Shifting Spike Times or Adding and Deleting Spikes-How Different Types of Noise Shape Signal Transmission in Neural Populations.

Abstract

We study a population of spiking neurons which are subject to independent noise processes and a strong common time-dependent input. We show that the response of output spikes to independent noise shapes information transmission of such populations even when information transmission properties of single neurons are left unchanged. In particular, we consider two Poisson models in which independent noise either (i) adds and deletes spikes (AD model) or (ii) shifts spike times (STS model). We show that in both models suprathreshold stochastic resonance (SSR) can be observed, where the information transmitted by a neural population is increased with addition of independent noise.

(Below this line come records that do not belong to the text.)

import Summits.QuantumFields.YangMills.Theorems.UnitScaleTiltProp7FlatSliceRegularity
import Summits.QuantumFields.YangMills.Theorems.UnitScaleTiltProp7CovariantActionHS
import HarnessLib

/-!
# Route `UnitScaleTilt`, crux K1 child «MinimiserStabilityRegPr» (stmt-QuantumFields-19200), registered stub `stub_prop7From14` (V3, skeleton v7
# cc37a1787726) — lane B: **SUMMATION BY PARTS FOR THE CURL AND THE CURL–CURL OPERATOR POINTWISE** — the junction between the flat slice
# regularity (V1 letters `dcsE (dcE ·)` of `B6SectAOperatorsV1`, files `Prop7FlatSliceRegularity(T3)`) and the flat linearisation of the current
# (torus letters, file `Prop7FlatCurrentLinearisation`): `(∂*∂y)(b) = c²·Σ_ν [C_y(b₋ − e_ν; ν, μ_b) − C_y(b₋; ν, μ_b)]`,
# `C_y(z; κ, μ) = y(z,κ) + y(z+e_κ,μ) − y(z+e_μ,κ) − y(z,μ)`

Cell `ym3-torus` ∕ fleet seat `ym-ust-19200-p3` (WIDTH-LEVER lane B of V3; HUMAN RULING D-0037, YM ladder rung R3).  `--supports stmt-QuantumFields-19200
--as helper`.  Elementary lattice calculus on the Setup torus `Site P j` (any `Params`, any level); nothing of Bałaban's analysis; NOT a claim about the mass gap.

WHY.  The lane-B regularity estimate (`Prop7FlatSliceRegularity.abs_le_of_critical_of_letters`, `…T3.abs_le_of_critical_T3`) bounds a slice field by
the remainder `r` in `∂*∂A + r ⊥ ker Q`, where `∂*∂ = dcsE c ∘ dcE c` is defined through the `ℓ²`-ADJOINT (`LinearMap.adjoint`) and has no pointwise
formula in the tree; the current linearisation (`Prop7FlatCurrentLinearisation.norm_div2_curl_sub_covDivT_le`) produces the EXPLICIT flat operator
`Σ_ν [C(x − e_ν; ν, μ) − C(x; ν, μ)]`.  This file proves they are the same operator (times `c²`, componentwise), by summation by parts on the torus:
`Σ_p (∂x)(p)(∂y)(p) = Σ_b x(b)(∂*∂y)(b)` with the explicit right-hand side (lane A's `Prop7CovariantCoercivity.sum_plaq_eq_sum_ite` turns the plaquette
sum into a restricted triple sum; the summand is symmetric with zero diagonal, so it is half the full sum; `C_x = D_μx_ν − D_νx_μ` and the antisymmetry of
`C_y` reduce to `Σ D_μx_ν·C_y`; `LatticeFieldCalculus.sum_pdiff_mul` moves the difference).
* §1 `sum_ite_lt_eq_half_sum`, `sum_bond_eq_sum_site_dir` (bookkeeping).
* §2 **`sum_curl_mul_curl_eq`** — `Σ_p curl c x p · curl c y p = Σ_b x b · (c²·Σ_ν [C_y(b₋−e_ν;ν,μ_b) − C_y(b₋;ν,μ_b)])` for real bond fields (`LatticeFieldCalculus.curl`,
  plaquettes `Plaq P j`, `μ < ν`).
* §3 **`inner_dcE_dcE_eq_sum`**, **`dcsE_dcE_apply`** — the V1 letters: `⟪∂x, ∂y⟫` and `(dcsE c (dcE c y))(b)` pointwise, in exactly the shift-form of
  `Prop7FlatCurrentLinearisation` §3 (`(b₋.unshift ν).shift ν` left unsimplified to match).
No definition, no sorry, standard axioms.

References: T. Bałaban, CMP **95** (1984) 17–40 [Balaban1984PropagatorsI] ((1.2)–(1.3) p.18, (1.21) p.21); CMP **96** (1984) 223–250 [Balaban1984PropagatorsII]
((2.5) p.224, (2.19) p.226).
-/

set_option autoImplicit false

noncomputable section

open scoped BigOperators InnerProductSpace

namespace Summit.QuantumFields.YangMills.Theorems.Prop7FlatCurlCurl

open Finset
open Literature.MathematicalPhysics.QuantumFieldTheory.Balaban1983to89
open Literature.MathematicalPhysics.QuantumFieldTheory.BalabanImbrieJaffe1984to88.BIJ85AxialPropagator411 (BondSpace PlaqSpace)
open LatticeFieldCalculus B6SectAOperatorsV1
open Summit.QuantumFields.YangMills.Theorems.Prop7CovariantCoercivity (sum_plaq_eq_sum_ite)

variable {P : Params} {j : ℕ}

/-! ## §1 Two finite-sum lemmas -/

/-- For a symmetric matrix of reals with zero diagonal, the sum over `μ < ν` is half the full sum. [folklore] -/
theorem sum_ite_lt_eq_half_sum {d : ℕ} (G : Fin d → Fin d → ℝ) (hsymm : ∀ μ ν, G μ ν = G ν μ) (hdiag : ∀ μ, G μ μ = 0) :
    ∑ μ : Fin d, ∑ ν : Fin d, (if μ < ν then G μ ν else 0) = (1 / 2) * ∑ μ : Fin d, ∑ ν : Fin d, G μ ν := by
  have hsplit : ∀ μ ν : Fin d, G μ ν = (if μ < ν then G μ ν else 0) + (if ν < μ then G μ ν else 0) := by
    intro μ ν
    rcases lt_trichotomy μ ν with h | h | h
    · rw [if_pos h, if_neg (not_lt.2 h.le), add_zero]
    · subst h; simp only [lt_irrefl, if_false, add_zero, hdiag]
    · rw [if_neg (not_lt.2 h.le), if_pos h, zero_add]
  have hswap : ∑ μ : Fin d, ∑ ν : Fin d, (if ν < μ then G μ ν else 0) = ∑ μ : Fin d, ∑ ν : Fin d, (if μ < ν then G μ ν else 0) := by
    rw [Finset.sum_comm]
    exact Finset.sum_congr rfl fun μ _ => Finset.sum_congr rfl fun ν _ => by rw [hsymm]
  have htot : ∑ μ : Fin d, ∑ ν : Fin d, G μ ν = 2 * ∑ μ : Fin d, ∑ ν : Fin d, (if μ < ν then G μ ν else 0) := by
    calc ∑ μ : Fin d, ∑ ν : Fin d, G μ ν
        = ∑ μ : Fin d, ∑ ν : Fin d, ((if μ < ν then G μ ν else 0) + (if ν < μ then G μ ν else 0)) :=
          Finset.sum_congr rfl fun μ _ => Finset.sum_congr rfl fun ν _ => hsplit μ ν
      _ = ∑ μ : Fin d, ∑ ν : Fin d, (if μ < ν then G μ ν else 0) + ∑ μ : Fin d, ∑ ν : Fin d, (if ν < μ then G μ ν else 0) := by
          simp only [Finset.sum_add_distrib]
      _ = 2 * ∑ μ : Fin d, ∑ ν : Fin d, (if μ < ν then G μ ν else 0) := by rw [hswap]; ring
  rw [htot]; ring

/-- A sum over bonds is a double sum over sites and directions (`LatticeFieldCalculus.bondEquiv`). [folklore] -/
theorem sum_bond_eq_sum_site_dir {α : Type*} [AddCommMonoid α] (F : PBond P j → α) :
    ∑ b : PBond P j, F b = ∑ x : Site P j, ∑ μ : Fin P.d, F ⟨x, μ⟩ :=
  calc ∑ b : PBond P j, F b = ∑ p : Site P j × Fin P.d, F (bondEquiv p) := (Equiv.sum_comp (LatticeFieldCalculus.bondEquiv (P := P) (j := j)) F).symm
    _ = ∑ x : Site P j, ∑ μ : Fin P.d, F ⟨x, μ⟩ := Fintype.sum_prod_type _

/-! ## §2 Summation by parts for the curl: `Σ_p (∂A)(p)(∂B)(p) = Σ_b A(b)·(∂*∂B)(b)` with `∂*∂` the explicit flat second-order operator -/

/-- **`Σ_p curl A(p)·curl B(p) = Σ_b A(b)·(c²·Σ_ν [C_B(b₋ − e_ν; ν, μ_b) − C_B(b₋; ν, μ_b)])`**, `C_B(z; κ, μ) = B(z,κ) + B(z+e_κ,μ) − B(z+e_μ,κ) − B(z,μ)` —
summation by parts for the plaquette variable on the torus: the adjoint-composite `∂*∂` is `c²` times the flat operator `div₂(curl ·)` of
`Prop7FlatCurrentLinearisation` (every ordered pair `(ν, μ)`, the pair `ν = μ` contributing zero). [cite: Balaban1984PropagatorsI, (1.21) p.21, (1.2)-(1.3) p.18] -/
theorem sum_curl_mul_curl_eq (c : ℝ) (x y : VecField P j ℝ) :
    ∑ p : Plaq P j, curl c x p * curl c y p
      = ∑ b : PBond P j, x b * (c ^ 2 * ∑ ν : Fin P.d,
          ((y ⟨b.src.unshift ν, ν⟩ + y ⟨(b.src.unshift ν).shift ν, b.dir⟩ - y ⟨(b.src.unshift ν).shift b.dir, ν⟩ - y ⟨b.src.unshift ν, b.dir⟩)
            - (y ⟨b.src, ν⟩ + y ⟨b.src.shift ν, b.dir⟩ - y ⟨b.src.shift b.dir, ν⟩ - y ⟨b.src, b.dir⟩))) := by
  -- the curl brackets as functions of (site, first direction, second direction)
  set Cx : Site P j → Fin P.d → Fin P.d → ℝ := fun s μ ν => x ⟨s, μ⟩ + x ⟨s.shift μ, ν⟩ - x ⟨s.shift ν, μ⟩ - x ⟨s, ν⟩ with hCx
  set Cy : Site P j → Fin P.d → Fin P.d → ℝ := fun s μ ν => y ⟨s, μ⟩ + y ⟨s.shift μ, ν⟩ - y ⟨s.shift ν, μ⟩ - y ⟨s, ν⟩ with hCy
  have hCx_anti : ∀ s μ ν, Cx s ν μ = -Cx s μ ν := fun s μ ν => by simp only [hCx]; ring
  have hCy_anti : ∀ s μ ν, Cy s ν μ = -Cy s μ ν := fun s μ ν => by simp only [hCy]; ring
  -- Step 1: the plaquette sum as a restricted triple sum
  have h1 : ∑ p : Plaq P j, curl c x p * curl c y p = ∑ s : Site P j, ∑ μ : Fin P.d, ∑ ν : Fin P.d,
      (if μ < ν then c ^ 2 * (Cx s μ ν * Cy s μ ν) else 0) := by
    have h := sum_plaq_eq_sum_ite (P := P) (j := j) (fun s μ ν => c ^ 2 * (Cx s μ ν * Cy s μ ν))
    rw [← h]
    refine Finset.sum_congr rfl fun p _ => ?_
    simp only [curl, smul_eq_mul, hCx, hCy]
    ring
  -- Step 2: half of the full triple sum (the summand is symmetric in `(μ, ν)` with zero diagonal)
  have h2 : ∀ s : Site P j, ∑ μ : Fin P.d, ∑ ν : Fin P.d, (if μ < ν then c ^ 2 * (Cx s μ ν * Cy s μ ν) else 0)
      = (1 / 2) * ∑ μ : Fin P.d, ∑ ν : Fin P.d, c ^ 2 * (Cx s μ ν * Cy s μ ν) := by
    intro s
    refine sum_ite_lt_eq_half_sum (fun μ ν => c ^ 2 * (Cx s μ ν * Cy s μ ν)) (fun μ ν => ?_) (fun μ => ?_)
    · rw [hCx_anti s μ ν, hCy_anti s μ ν]; ring
    · have : Cx s μ μ = 0 := by simp only [hCx]; ring
      rw [this]; ring
  -- Step 3: `Cx = D_μ x_ν − D_ν x_μ`; by antisymmetry of `Cy` the two halves agree
  have h3 : ∀ s : Site P j, (1 / 2 : ℝ) * ∑ μ : Fin P.d, ∑ ν : Fin P.d, c ^ 2 * (Cx s μ ν * Cy s μ ν)
      = ∑ μ : Fin P.d, ∑ ν : Fin P.d, c ^ 2 * ((x ⟨s.shift μ, ν⟩ - x ⟨s, ν⟩) * Cy s μ ν) := by
    intro s
    have hsplitx : ∀ μ ν, Cx s μ ν = (x ⟨s.shift μ, ν⟩ - x ⟨s, ν⟩) - (x ⟨s.shift ν, μ⟩ - x ⟨s, μ⟩) := fun μ ν => by
      simp only [hCx]; ring
    have hA : ∑ μ : Fin P.d, ∑ ν : Fin P.d, c ^ 2 * (Cx s μ ν * Cy s μ ν)
        = ∑ μ : Fin P.d, ∑ ν : Fin P.d, c ^ 2 * ((x ⟨s.shift μ, ν⟩ - x ⟨s, ν⟩) * Cy s μ ν)
          - ∑ μ : Fin P.d, ∑ ν : Fin P.d, c ^ 2 * ((x ⟨s.shift ν, μ⟩ - x ⟨s, μ⟩) * Cy s μ ν) := by
      rw [← Finset.sum_sub_distrib]
      refine Finset.sum_congr rfl fun μ _ => ?_
      rw [← Finset.sum_sub_distrib]
      exact Finset.sum_congr rfl fun ν _ => by rw [hsplitx]; ring
    have hB : ∑ μ : Fin P.d, ∑ ν : Fin P.d, c ^ 2 * ((x ⟨s.shift ν, μ⟩ - x ⟨s, μ⟩) * Cy s μ ν)
        = -∑ μ : Fin P.d, ∑ ν : Fin P.d, c ^ 2 * ((x ⟨s.shift μ, ν⟩ - x ⟨s, ν⟩) * Cy s μ ν) := by
      rw [Finset.sum_comm, ← Finset.sum_neg_distrib]
      refine Finset.sum_congr rfl fun μ _ => ?_
      rw [← Finset.sum_neg_distrib]
      exact Finset.sum_congr rfl fun ν _ => by rw [hCy_anti s μ ν]; ring
    rw [hA, hB]; ring
  -- Step 4: summation by parts in the direction `μ`, for each `(μ, ν)`
  have h4 : ∀ μ ν : Fin P.d, ∑ s : Site P j, c ^ 2 * ((x ⟨s.shift μ, ν⟩ - x ⟨s, ν⟩) * Cy s μ ν)
      = ∑ s : Site P j, x ⟨s, ν⟩ * (c ^ 2 * (Cy (s.unshift μ) μ ν - Cy s μ ν)) := by
    intro μ ν
    have h := sum_pdiff_mul (P := P) (j := j) 1 μ (fun z => x ⟨z, ν⟩) (fun z => Cy z μ ν)
    simp only [pdiff, pdiffAdj, one_smul] at h
    calc ∑ s : Site P j, c ^ 2 * ((x ⟨s.shift μ, ν⟩ - x ⟨s, ν⟩) * Cy s μ ν)
        = c ^ 2 * ∑ s : Site P j, (x ⟨s.shift μ, ν⟩ - x ⟨s, ν⟩) * Cy s μ ν := by rw [Finset.mul_sum]
      _ = c ^ 2 * ∑ s : Site P j, x ⟨s, ν⟩ * (Cy (s.unshift μ) μ ν - Cy s μ ν) := by rw [h]
      _ = ∑ s : Site P j, x ⟨s, ν⟩ * (c ^ 2 * (Cy (s.unshift μ) μ ν - Cy s μ ν)) := by
          rw [Finset.mul_sum]; exact Finset.sum_congr rfl fun s _ => by ring
  -- Step 5: reassemble
  calc ∑ p : Plaq P j, curl c x p * curl c y p
      = ∑ s : Site P j, ∑ μ : Fin P.d, ∑ ν : Fin P.d, c ^ 2 * ((x ⟨s.shift μ, ν⟩ - x ⟨s, ν⟩) * Cy s μ ν) := by
        rw [h1]; exact Finset.sum_congr rfl fun s _ => by rw [h2, h3]
    _ = ∑ μ : Fin P.d, ∑ ν : Fin P.d, ∑ s : Site P j, c ^ 2 * ((x ⟨s.shift μ, ν⟩ - x ⟨s, ν⟩) * Cy s μ ν) := by
        rw [Finset.sum_comm]
        exact Finset.sum_congr rfl fun μ _ => Finset.sum_comm (s := (Finset.univ : Finset (Site P j)))
          (t := (Finset.univ : Finset (Fin P.d)))
    _ = ∑ μ : Fin P.d, ∑ ν : Fin P.d, ∑ s : Site P j, x ⟨s, ν⟩ * (c ^ 2 * (Cy (s.unshift μ) μ ν - Cy s μ ν)) :=
        Finset.sum_congr rfl fun μ _ => Finset.sum_congr rfl fun ν _ => h4 μ ν
    _ = ∑ μ : Fin P.d, ∑ s : Site P j, ∑ ν : Fin P.d, x ⟨s, ν⟩ * (c ^ 2 * (Cy (s.unshift μ) μ ν - Cy s μ ν)) :=
        Finset.sum_congr rfl fun μ _ => Finset.sum_comm
    _ = ∑ s : Site P j, ∑ μ : Fin P.d, ∑ ν : Fin P.d, x ⟨s, ν⟩ * (c ^ 2 * (Cy (s.unshift μ) μ ν - Cy s μ ν)) :=
        Finset.sum_comm
    _ = ∑ s : Site P j, ∑ ν : Fin P.d, ∑ μ : Fin P.d, x ⟨s, ν⟩ * (c ^ 2 * (Cy (s.unshift μ) μ ν - Cy s μ ν)) :=
        Finset.sum_congr rfl fun s _ => Finset.sum_comm
    _ = ∑ s : Site P j, ∑ ν : Fin P.d, x ⟨s, ν⟩ * (c ^ 2 * ∑ μ : Fin P.d, (Cy (s.unshift μ) μ ν - Cy s μ ν)) := by
        refine Finset.sum_congr rfl fun s _ => Finset.sum_congr rfl fun ν _ => ?_
        rw [Finset.mul_sum, Finset.mul_sum]
    _ = _ := by
        rw [sum_bond_eq_sum_site_dir]

/-! ## §3 The V1 letters: `⟪∂x, ∂y⟫` and the curl–curl operator `dcsE c ∘ dcE c` pointwise -/

/-- **`⟪∂x, ∂y⟫ = Σ_b x(b)·(∂*∂y)(b)`** with the explicit flat operator (V1 letters `dcE` of `B6SectAOperatorsV1`).
[cite: Balaban1984PropagatorsII, (2.5) p.224, (2.19) p.226] -/
theorem inner_dcE_dcE_eq_sum (c : ℝ) (x y : BondSpace P) :
    ⟪dcE c x, dcE c y⟫_ℝ = ∑ b : PBond P 0, x b * (c ^ 2 * ∑ ν : Fin P.d,
        ((y ⟨b.src.unshift ν, ν⟩ + y ⟨(b.src.unshift ν).shift ν, b.dir⟩ - y ⟨(b.src.unshift ν).shift b.dir, ν⟩ - y ⟨b.src.unshift ν, b.dir⟩)
          - (y ⟨b.src, ν⟩ + y ⟨b.src.shift ν, b.dir⟩ - y ⟨b.src.shift b.dir, ν⟩ - y ⟨b.src, b.dir⟩))) := by
  rw [Prop7FlatSliceRegularity.inner_dcE_dcE]
  exact sum_curl_mul_curl_eq c (WithLp.ofLp x) (WithLp.ofLp y)

/-- **THE CURL–CURL OPERATOR `∂*∂` OF THE V1 MODEL, POINTWISE**: `(∂*∂y)(b) = c²·Σ_ν [C_y(b₋ − e_ν; ν, μ_b) − C_y(b₋; ν, μ_b)]` — the adjoint-composite
`dcsE c (dcE c ·)` of `B6SectAOperatorsV1` (the first term of `Δ_a` (2.19), the linearised current of `Prop7FlatSliceRegularity`) IS `c²` times the flat
operator `div₂(curl ·)` of `Prop7FlatCurrentLinearisation` read componentwise — the junction between the flat slice regularity (V1 letters) and the
flat linearisation of the current (torus letters). [cite: Balaban1984PropagatorsII, (2.19) p.226; Balaban1984PropagatorsI, (1.21) p.21] -/
theorem dcsE_dcE_apply (c : ℝ) (y : BondSpace P) (b : PBond P 0) :
    dcsE c (dcE c y) b = c ^ 2 * ∑ ν : Fin P.d,
        ((y ⟨b.src.unshift ν, ν⟩ + y ⟨(b.src.unshift ν).shift ν, b.dir⟩ - y ⟨(b.src.unshift ν).shift b.dir, ν⟩ - y ⟨b.src.unshift ν, b.dir⟩)
          - (y ⟨b.src, ν⟩ + y ⟨b.src.shift ν, b.dir⟩ - y ⟨b.src.shift b.dir, ν⟩ - y ⟨b.src, b.dir⟩)) := by
  classical
  have h1 : dcsE c (dcE c y) b = ⟪EuclideanSpace.single b (1 : ℝ), dcsE c (dcE c y)⟫_ℝ := by
    rw [EuclideanSpace.inner_single_left]; simp
  rw [h1, real_inner_comm, inner_dcsE_left, real_inner_comm, inner_dcE_dcE_eq_sum]
  rw [Finset.sum_eq_single b]
  · rw [PiLp.single_apply, if_pos rfl, one_mul]
  · intro b' _ hb'
    rw [PiLp.single_apply, if_neg hb', zero_mul]
  · intro h; exact absurd (Finset.mem_univ b) h

end Summit.QuantumFields.YangMills.Theorems.Prop7FlatCurlCurl

end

In the AD model, the presence of the SSR effect is robust and independent of the population size or the noise spectral statistics. In the STS model, the information transmission properties of the population are determined by the spectral statistics of the noise, leading to a strongly increased effect of SSR in some regimes, or an absence of SSR in others. Furthermore, we observe a high-pass filtering of information in the STS model that is absent in the AD model. We quantify information transmission by means of the lower bound on the mutual information rate and the spectral coherence function. To this end, we derive the signal-output cross-spectrum, the output power spectrum, and the cross-spectrum of two spike trains for both models analytically.